● **Material for this task**
-------

import Summits.ResolutionOfSingularities.ResolutionOfSingularities.Theorems.EquisingularLiftEquisingularLiftNatCarrierDeltaModelFrame
import Summits.ResolutionOfSingularities.ResolutionOfSingularities.Theorems.EquisingularLiftEquisingularLiftNatCarrierDeltaOfConeForm
import Summits.ResolutionOfSingularities.ResolutionOfSingularities.Theorems.EquisingularLiftEquisingularLiftNatCarrierDeltaSectionFrameDim
import Summits.ResolutionOfSingularities.ResolutionOfSingularities.Theorems.EquisingularLiftEquisingularLiftNatDeltaConeLiftPlane
import Summits.ResolutionOfSingularities.ResolutionOfSingularities.Theorems.EquisingularLiftEquisingularLiftNatTangentConeFibreAdm
import Summits.ResolutionOfSingularities.ResolutionOfSingularities.Theorems.EquisingularLiftEquisingularLiftNatTangentConeFibreReduced
import Summits.ResolutionOfSingularities.ResolutionOfSingularities.Theorems.EquisingularLiftEquisingularLiftNatSquarefreeInitialForm
import HarnessLib

/-!
# [OURS · L1 W4.5(b) · EL♮] HΔTC₃ — THE CARRIER LIFT HΔ(AdmTC) IN AMBIENT DIMENSION `3 + 1` (supplier of T-INST₂)

Crux chain w45b (cell `res-hironaka`, slot W4.5(b)), working crux **EL♮** = stmt-ResolutionOfSingularities-20038 (child EL♮(3) =
stmt-20148), route EquisingularLift, line `sections`, registered stub `stub_elnat_tcDeltaPointResolution`. HONEST FRAMING: OURS; NOT a
statement of any manuscript; AI-written, weaker than expert review. No `sorry`; standard axioms. Filed `--supports stmt-20038 --as helper`.

WHAT. `exists_carrierDelta_of_admTC_three` = the lift hypothesis **HΔ(AdmTC) with the T-DIM antecedent** of res-D-pv-029's T-INST₂
`stub_elnat_tcDeltaPointResolution_of_carrierLift_dim` (…NatTcDeltaPointResolutionDim, p521291) VERBATIM at `n = 3`
(`ringKrullDim 𝒪_{X',s(s₀)} = 3 + 1`), for every algebraically closed field `k`: in every section blow-up situation over a complete DVR
`O ↠ k` with the model squares of T-ISO-0⁺, the reduced tangent-cone trace `Z = υ⁻¹{x} ∩ closure υ⁻¹(W ∖ {x})` of a hypersurface germ
`W ∋ x` lifts to the in-carrier Δ-centre `C = St_{τ₁}(K) + 𝓘(s)·𝒪_{X₁}` — regular, flat over `O`, inside the exceptional divisor, with
`C · 𝒪_{F₂} = 𝓘(Z)`. So the registered stub at `n = 3` follows from p521291 and this file (res-L1-w45b-lead-2 closes
`stub_elnat_tcDeltaPointResolution_three`).

PROOF (assembly; every step is a tree theorem, cited by name in the code).
(S1) res-type-100's SECTION FRAME at `p = j x` (`exists_sectionFrame_forall_dim_at`): coordinates `c` of `𝓘(s)_p`, `θ_R : 𝒪_p/(c) ≅ O`
the identity on constants, `(c) + (ϖ) = 𝔪_p`, `ϖ ∉ (c)`, `dim 𝒪_p = n + 1`; the T-DIM antecedent pins `n = 3`. The MODEL FRAME
(…NatCarrierDeltaModelFrame, with res-D-pv-029's …ComapFrame): `c̄ = j^♯ c` generates `𝔪_x`, `𝒪_{F₁,x}` is regular, `𝓘(s)·𝒪_{F₁} = 𝓘_{{x}}`,
and the residue model `π₀ : O ↠ k₀ := 𝒪_{F₁,x}/(c̄)` has kernel `𝔪_O` (`k₀ ≅ κ_O` is infinite).
(S2) res-type-097's T-TCONE downstairs: the initial FORM `Φ₁ ∈ 𝒪_{F₁,x}[T]` of `closure W` at `c̄` (`exists_isHomogeneous_of_isPrincipal`)
and its SQUARE-FREE REDUCTION `G`, `g = Ḡ ∈ k₀[T₀,T₁,T₂]` (`exists_isHomogeneous_squarefree_reduction`).
(S3) res-type-032's T-ΔLIFT IN THE PLANE (`exists_isHomogeneous_lift_deltaRegular_plane_comp`, over `k₀` with `π₀`): a form
`Φ₀ ∈ O[T]` with `π₀ Φ₀ = g` whose affine cones are Δ-regular along `ϖ`.
(S4) res-type-100's T-CARRIER-Δ ONE-THEOREM FORM (`carrierDelta_clauses_of_coneForm'`): the Δ-centre of the O-cone `K`,
`K_p = (Φ₀(c))`, is regular, flat over `O`, inside the exceptional divisor, and `K_p = (ι_* Φ₀ (c))`.
(S5) SPECIAL FIBRE: res-D-pv-029's (v) (`comap_strictTransformIdeal_sup_comap_eq_of_model`, p517803) gives
`C·𝒪_{F₂} = St_υ(K·𝒪_{F₁}) + 𝔪_x·𝒪_{F₂}`, and res-type-097's T-TCONE (2) (`vanishingIdeal_carrierTrace_eq_strictTransformIdeal_sup_comap`)
identifies the right-hand side with `𝓘(υ⁻¹{x} ∩ closure υ⁻¹(closure W ∖ {x}))`, `= 𝓘(Z)` by res-L1-w45b-lead-2's
`closure_preimage_diff_singleton_eq_of_isBlowup` (p514617).

References (index only): res-L1-w45b-lead-2 TARGET-T-ISO-0PLUS / SkeletonELnat-v5.1 (OURS planning texts), the cited tree files.
-/

set_option linter.dupNamespace false -- mandated namespace `Summit.<Summit>.<Problem>` of this single-conjunct summit
set_option linter.overlappingInstances false -- the registered text carries `[IsDomain O] [IsDiscreteValuationRing O]`

noncomputable section

open CategoryTheory CategoryTheory.Limits AlgebraicGeometry TopologicalSpace IsLocalRing
open Literature.AlgebraicGeometry.Resolution
open AlgebraicGeometry.Scheme.IdealSheafData

namespace Summit.ResolutionOfSingularities.ResolutionOfSingularities.Cruxes.EquisingularLiftNat.Sections

/-- **HΔTC₃: the carrier lift HΔ(AdmTC) with T-DIM, ambient dimension `3 + 1`** (see the module docstring).
[cite: Matsumura1987, Thm. 14.2; StacksProject, Tag 0804] -/
theorem exists_carrierDelta_of_admTC_three (k : Type) [Field k] [IsAlgClosed k] :
    ∀ (O : Type) [CommRing O] [IsDomain O] [IsDiscreteValuationRing O] [IsAdicComplete (IsLocalRing.maximalIdeal O) O]
    [IsAlgClosed (IsLocalRing.ResidueField O)] (θ : O →+* k), Function.Surjective θ →
    ∀ (X' : AlgebraicGeometry.Scheme.{0}) (r' : X' ⟶ AlgebraicGeometry.Spec (.of O)) [AlgebraicGeometry.IsIntegral X']
    [IsLocallyNoetherian X'], Literature.AlgebraicGeometry.Resolution.Scheme.IsRegular X' → AlgebraicGeometry.IsProper r' →
    ∀ (U : X'.Opens), AlgebraicGeometry.Smooth (U.ι ≫ r') →
    ∀ (s : AlgebraicGeometry.Spec (.of O) ⟶ X'), s ≫ r' = 𝟙 _ → s (IsLocalRing.closedPoint O) ∈ U →
    ringKrullDim (X'.presheaf.stalk (s (IsLocalRing.closedPoint O))) = ((3 + 1 : ℕ) : WithBot ℕ∞) →
    ∀ (X₁ : AlgebraicGeometry.Scheme.{0}) (τ₁ : X₁ ⟶ X'), Literature.AlgebraicGeometry.Resolution.IsBlowup τ₁ s.ker →
    ∀ (F₁ : AlgebraicGeometry.Scheme.{0}) [AlgebraicGeometry.IsIntegral F₁] (j : F₁ ⟶ X')
    (t : F₁ ⟶ AlgebraicGeometry.Spec (.of k)),
    IsPullback j t r' (AlgebraicGeometry.Spec.map (CommRingCat.ofHom θ)) →
    ∀ (x : F₁) (hx : IsClosed ({x} : Set F₁)), s (IsLocalRing.closedPoint O) = j x →
    ∀ (F₂ : AlgebraicGeometry.Scheme.{0}) [AlgebraicGeometry.IsIntegral F₂] (υ : F₂ ⟶ F₁),
    Literature.AlgebraicGeometry.Resolution.IsBlowup υ
    (AlgebraicGeometry.Scheme.IdealSheafData.vanishingIdeal (⟨{x}, hx⟩ : TopologicalSpace.Closeds F₁)) →
    ∀ (j₂ : F₂ ⟶ X₁) (t₂ : F₂ ⟶ AlgebraicGeometry.Spec (.of k)),
    IsPullback j₂ t₂ (τ₁ ≫ r') (AlgebraicGeometry.Spec.map (CommRingCat.ofHom θ)) → j₂ ≫ τ₁ = υ ≫ j →
    (s.ker.comap τ₁).comap j₂ =
    (AlgebraicGeometry.Scheme.IdealSheafData.vanishingIdeal (⟨{x}, hx⟩ : TopologicalSpace.Closeds F₁)).comap υ →
    ∀ (W : Set F₁) (hZ : IsClosed (υ ⁻¹' {x} ∩ closure (υ ⁻¹' (W \ {x})))), x ∈ W →
    ¬ (υ ⁻¹' {x} ⊆ closure (υ ⁻¹' (W \ {x}))) →
    (∃ U₁ : F₁.affineOpens, x ∈ (U₁ : F₁.Opens) ∧
    ((AlgebraicGeometry.Scheme.IdealSheafData.vanishingIdeal
    (⟨closure W, isClosed_closure⟩ : TopologicalSpace.Closeds F₁)).ideal U₁).IsPrincipal) →
    Set.Finite {z : ↥(AlgebraicGeometry.Scheme.IdealSheafData.vanishingIdeal
    (⟨υ ⁻¹' {x} ∩ closure (υ ⁻¹' (W \ {x})), hZ⟩ : TopologicalSpace.Closeds F₂)).subscheme |
    ¬ IsRegularLocalRing ((AlgebraicGeometry.Scheme.IdealSheafData.vanishingIdeal
    (⟨υ ⁻¹' {x} ∩ closure (υ ⁻¹' (W \ {x})), hZ⟩ : TopologicalSpace.Closeds F₂)).subscheme.presheaf.stalk z)} →
    ∃ C : X₁.IdealSheafData, Literature.AlgebraicGeometry.Resolution.Scheme.IsRegular C.subscheme ∧
    AlgebraicGeometry.Flat (C.subschemeι ≫ τ₁ ≫ r') ∧
    (C.support : Set X₁) ⊆ ((s.ker.comap τ₁).support : Set X₁) ∧
    C.comap j₂ = AlgebraicGeometry.Scheme.IdealSheafData.vanishingIdeal
    (⟨υ ⁻¹' {x} ∩ closure (υ ⁻¹' (W \ {x})), hZ⟩ : TopologicalSpace.Closeds F₂) := by
  intro O _ _ _ _ _ θ hθ X' r' _ _ hregX hproper U hU s hs hsU hdim4 X₁ τ₁ hτ₁ F₁ _ j t hsq x hx hss F₂ _ υ hυ j₂ t₂ hsq₂
    hcomm hE W hZ hxW hnot hU₁ hfin
  classical
  haveI := hproper
  haveI : IsClosedImmersion (Spec.map (CommRingCat.ofHom θ)) := IsClosedImmersion.spec_of_surjective _ hθ
  haveI : IsClosedImmersion j := MorphismProperty.IsStableUnderBaseChange.of_isPullback hsq.flip inferInstance
  haveI : IsLocallyNoetherian X₁ := by
    haveI : IsProper τ₁ := hτ₁.isProper
    exact LocallyOfFiniteType.isLocallyNoetherian τ₁
  haveI : IsLocallyNoetherian F₁ := LocallyOfFiniteType.isLocallyNoetherian j
  haveI : IsLocallyNoetherian F₂ := by
    haveI : IsProper υ := hυ.isProper
    exact LocallyOfFiniteType.isLocallyNoetherian υ
  obtain ⟨ϖ, hϖ⟩ := IsDiscreteValuationRing.exists_irreducible O
  have hϖO : ϖ ∈ maximalIdeal O := by rw [hϖ.maximalIdeal_eq]; exact Ideal.mem_span_singleton_self ϖ
  -- (S1) the frame at `p = j x`; the T-DIM antecedent pins `n = 3`
  rw [hss] at hdim4
  obtain ⟨n, c, θR, hcI, hqr, hdom, hθR, h𝔪, hϖc, hdimn⟩ :=
    exists_sectionFrame_forall_dim_at O r' s hs (j x) hss (hregX (j x)) ϖ hϖ
  have hn : n + 1 = 3 + 1 := by
    have h := hdimn.symm.trans hdim4
    exact_mod_cast h
  obtain rfl : n = 3 := by omega
  haveI := hdom
  -- the model frame downstairs
  have hcb𝔪 := span_stalkMap_eq_maximalIdeal_of_model θ hθ r' j t hsq x ϖ hϖO c h𝔪
  have hcbar := isQuasiRegular_stalkMap_model O k θ hθ r' j t hsq x c hqr ϖ hϖ hϖc
  haveI hFreg : IsRegularLocalRing (F₁.presheaf.stalk x) :=
    isRegularLocalRing_stalk_of_model O k θ hθ r' j t hsq x (hregX (j x)) ϖ hϖ c h𝔪 hϖc
  have hJ : s.ker.comap j = vanishingIdeal ⟨{x}, hx⟩ :=
    comap_ker_eq_vanishingIdeal_of_model θ hθ r' s hs j t hsq x hx hss c hcI hcb𝔪
  haveI hmax : (Ideal.span (Set.range fun i => (j.stalkMap x).hom (c i))).IsMaximal := by
    rw [hcb𝔪]; exact maximalIdeal.isMaximal _
  -- (S2) T-TCONE downstairs: the initial form `Φ₁` of `closure W` at `c̄` and its square-free reduction `G`
  obtain ⟨U₁, hxU₁, hpr⟩ := hU₁
  obtain ⟨d, Φ₁, -, hΦ₁d, hΦ₁0, hW⟩ :=
    exists_isHomogeneous_of_isPrincipal hx hυ (fun i => (j.stalkMap x).hom (c i)) hcb𝔪 W hxW U₁ hxU₁ hpr hnot
  obtain ⟨d', G, hGd', hG0, -, hR1, hR1', hR2, hR2sq⟩ :=
    exists_isHomogeneous_squarefree_reduction (fun i => (j.stalkMap x).hom (c i)) hmax Φ₁ hΦ₁d hΦ₁0
  -- (S3) the residue model `π₀ : O ↠ k₀ = 𝒪_{F₁,x}/(c̄)` and T-ΔLIFT in the plane over `k₀`
  letI : Field (F₁.presheaf.stalk x ⧸ Ideal.span (Set.range fun i => (j.stalkMap x).hom (c i))) :=
    Ideal.Quotient.field _
  obtain ⟨π₀, hπ₀def⟩ : ∃ π₀ : O →+* F₁.presheaf.stalk x ⧸ Ideal.span (Set.range fun i => (j.stalkMap x).hom (c i)),
      π₀ = ((Ideal.Quotient.mk (Ideal.span (Set.range fun i => (j.stalkMap x).hom (c i)))).comp
        (j.stalkMap x).hom).comp ((Scheme.ΓSpecIso (.of O)).inv ≫ r'.appTop ≫ X'.presheaf.Γgerm (j x)).hom :=
    ⟨_, rfl⟩
  obtain ⟨hπ₀, hkerπ₀⟩ := residueModel_surjective_and_ker θ hθ r' j t hsq x c θR hθR hcb𝔪 hπ₀def
  haveI : Infinite (F₁.presheaf.stalk x ⧸ Ideal.span (Set.range fun i => (j.stalkMap x).hom (c i))) := by
    haveI : Infinite (ResidueField O) := inferInstance
    exact Infinite.of_injective (β := ResidueField O)
      ((Ideal.quotEquivOfEq hkerπ₀.symm).trans (RingHom.quotientKerEquivOfSurjective hπ₀))
      ((Ideal.quotEquivOfEq hkerπ₀.symm).trans (RingHom.quotientKerEquivOfSurjective hπ₀)).injective
  have hρ₀ : (θR.toRingHom.comp (Ideal.Quotient.mk (Ideal.span (Set.range c)))).comp
      ((Scheme.ΓSpecIso (.of O)).inv ≫ r'.appTop ≫ X'.presheaf.Γgerm (j x)).hom = RingHom.id O :=
    RingHom.ext fun b => hθR b
  have hgsq : ∀ i : Fin 3, Squarefree (dehomogenize i
      (MvPolynomial.map (Ideal.Quotient.mk (Ideal.span (Set.range fun i => (j.stalkMap x).hom (c i)))) G)) := fun i => by
    have h := hR2sq i
    rwa [map_dehomogenize] at h
  obtain ⟨Φ₀, hΦ₀d, hΦ₀g, h032⟩ := exists_isHomogeneous_lift_deltaRegular_plane_comp hϖ π₀ hπ₀ hkerπ₀
    ((Scheme.ΓSpecIso (.of O)).inv ≫ r'.appTop ≫ X'.presheaf.Γgerm (j x)).hom
    (θR.toRingHom.comp (Ideal.Quotient.mk (Ideal.span (Set.range c)))) hρ₀
    (MvPolynomial.map (Ideal.Quotient.mk (Ideal.span (Set.range fun i => (j.stalkMap x).hom (c i)))) G)
    (hGd'.map _) hG0 hgsq
  -- consequences: `Φ₀ ≢ 0 mod 𝔪_O`, `ι_* Φ₀ ≢ 0 mod (c)`, `j^♯ ι_* Φ₀ ≡ g mod (c̄)`
  have hΦ₀res : MvPolynomial.map (IsLocalRing.residue O) Φ₀ ≠ 0 := by
    intro h
    apply hG0
    rw [← hΦ₀g]
    refine map_eq_zero_of_coeff_mem_ker π₀ fun m => ?_
    rw [hkerπ₀, ← IsLocalRing.ker_residue]
    exact coeff_mem_ker_of_map_eq_zero (IsLocalRing.residue O) h m
  have hΦ₀ne : Φ₀ ≠ 0 := by
    intro h0
    apply hG0
    rw [← hΦ₀g, h0, map_zero]
  have hΦι : MvPolynomial.map (Ideal.Quotient.mk (Ideal.span (Set.range c)))
      (MvPolynomial.map ((Scheme.ΓSpecIso (.of O)).inv ≫ r'.appTop ≫ X'.presheaf.Γgerm (j x)).hom Φ₀) ≠ 0 := by
    intro h
    apply hΦ₀ne
    have h2 := congrArg (MvPolynomial.map θR.toRingHom) h
    rwa [MvPolynomial.map_map, MvPolynomial.map_map, hρ₀, MvPolynomial.map_id, map_zero] at h2
  have hΦbg : MvPolynomial.map (Ideal.Quotient.mk (Ideal.span (Set.range fun i => (j.stalkMap x).hom (c i))))
      (MvPolynomial.map (j.stalkMap x).hom
        (MvPolynomial.map ((Scheme.ΓSpecIso (.of O)).inv ≫ r'.appTop ≫ X'.presheaf.Γgerm (j x)).hom Φ₀)) =
      MvPolynomial.map (Ideal.Quotient.mk (Ideal.span (Set.range fun i => (j.stalkMap x).hom (c i)))) G := by
    rw [MvPolynomial.map_map, MvPolynomial.map_map, ← hπ₀def, hΦ₀g]
  have hΦbar : MvPolynomial.map (Ideal.Quotient.mk (Ideal.span (Set.range fun i => (j.stalkMap x).hom (c i))))
      (MvPolynomial.map (j.stalkMap x).hom
        (MvPolynomial.map ((Scheme.ΓSpecIso (.of O)).inv ≫ r'.appTop ≫ X'.presheaf.Γgerm (j x)).hom Φ₀)) ≠ 0 := by
    rw [hΦbg]; exact hG0
  -- (S4) T-CARRIER-Δ one-theorem form: the Δ-centre of the O-cone `K` with `K_p = (ι_* Φ₀ (c))`
  obtain ⟨hCreg, hCflat, hCsupp, hK⟩ := carrierDelta_clauses_of_coneForm' O r' s hs (j x) hss (hregX (j x)) τ₁ hτ₁ ϖ hϖ
    c hcI hdim4 Φ₀ hΦ₀d hΦ₀res (fun ρ hρ i => forall_ideal_quotient_span_singleton_congr
      ((map_dehomogenize_map_of_comp_eq_id _ ρ hρ i Φ₀).trans
        (map_dehomogenize_map_of_comp_eq_id _ _ hρ₀ i Φ₀).symm) (MvPolynomial.C ϖ) (h032 i))
  refine ⟨_, hCreg, hCflat, hCsupp, ?_⟩
  -- (S5) the special fibre: (v), then T-TCONE (2) for `closure W`, then `closure W ↦ W`
  have hΦιd : (MvPolynomial.map ((Scheme.ΓSpecIso (.of O)).inv ≫ r'.appTop ≫ X'.presheaf.Γgerm (j x)).hom Φ₀).IsHomogeneous d' :=
    hΦ₀d.map _
  rw [comap_strictTransformIdeal_sup_comap_eq_of_model τ₁ s.ker _ hτ₁ j υ j₂ hcomm x hx hυ hJ c hcI hqr _ hΦιd hΦι hK
    hcbar hΦbar]
  -- T-TCONE (2) at `closure W` with `K_G := K·𝒪_{F₁}`, `G := j^♯ ι_* Φ₀`
  have hK' : stalkIdeal ((Spec.map (CommRingCat.ofHom (Ideal.Quotient.mk (Ideal.span {MvPolynomial.eval c (MvPolynomial.map
      ((Scheme.ΓSpecIso (.of O)).inv ≫ r'.appTop ≫ X'.presheaf.Γgerm (j x)).hom Φ₀)}))) ≫ X'.fromSpecStalk (j x)).ker.comap j) x =
      Ideal.span {MvPolynomial.eval (fun i => (j.stalkMap x).hom (c i)) (MvPolynomial.map (j.stalkMap x).hom
        (MvPolynomial.map ((Scheme.ΓSpecIso (.of O)).inv ≫ r'.appTop ≫ X'.presheaf.Γgerm (j x)).hom Φ₀))} := by
    rw [stalkIdeal_comap_eq_map_stalkMap, hK, Ideal.map_span, Set.image_singleton, ringHom_eval_eq_eval_map]
  have hZ' : IsClosed (υ ⁻¹' {x} ∩ closure (υ ⁻¹' (((⟨closure W, isClosed_closure⟩ : Closeds F₁) : Set F₁) \ {x}))) := by
    rw [Closeds.coe_mk, ← closure_preimage_diff_singleton_eq_of_isBlowup hx hυ W]; exact hZ
  have hcl : (⟨υ ⁻¹' {x} ∩ closure (υ ⁻¹' (W \ {x})), hZ⟩ : Closeds F₂) =
      ⟨υ ⁻¹' {x} ∩ closure (υ ⁻¹' (((⟨closure W, isClosed_closure⟩ : Closeds F₁) : Set F₁) \ {x})), hZ'⟩ :=
    Closeds.ext (by rw [Closeds.coe_mk, Closeds.coe_mk, Closeds.coe_mk, closure_preimage_diff_singleton_eq_of_isBlowup hx hυ W])
  rw [hcl]
  exact (vanishingIdeal_carrierTrace_eq_strictTransformIdeal_sup_comap hx hυ (fun i => (j.stalkMap x).hom (c i)) hcb𝔪 hcbar
    ⟨closure W, isClosed_closure⟩ _ Φ₁ _ hΦ₁d (hΦιd.map _) hΦ₁0 hΦbar hW hK' (by rw [hΦbg]; exact hR1)
    (by rw [hΦbg]; exact hR1') (fun i => by rw [map_dehomogenize, hΦbg, ← map_dehomogenize]; exact hR2 i) hZ').symm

-------

● **Instructions for the task**
Collect, from the material above, every line containing the word "divisor".

● **Task output**
`W ∋ x` lifts to the in-carrier Δ-centre `C = St_{τ₁}(K) + 𝓘(s)·𝒪_{X₁}` — regular, flat over `O`, inside the exceptional divisor, with
`K_p = (Φ₀(c))`, is regular, flat over `O`, inside the exceptional divisor, and `K_p = (ι_* Φ₀ (c))`.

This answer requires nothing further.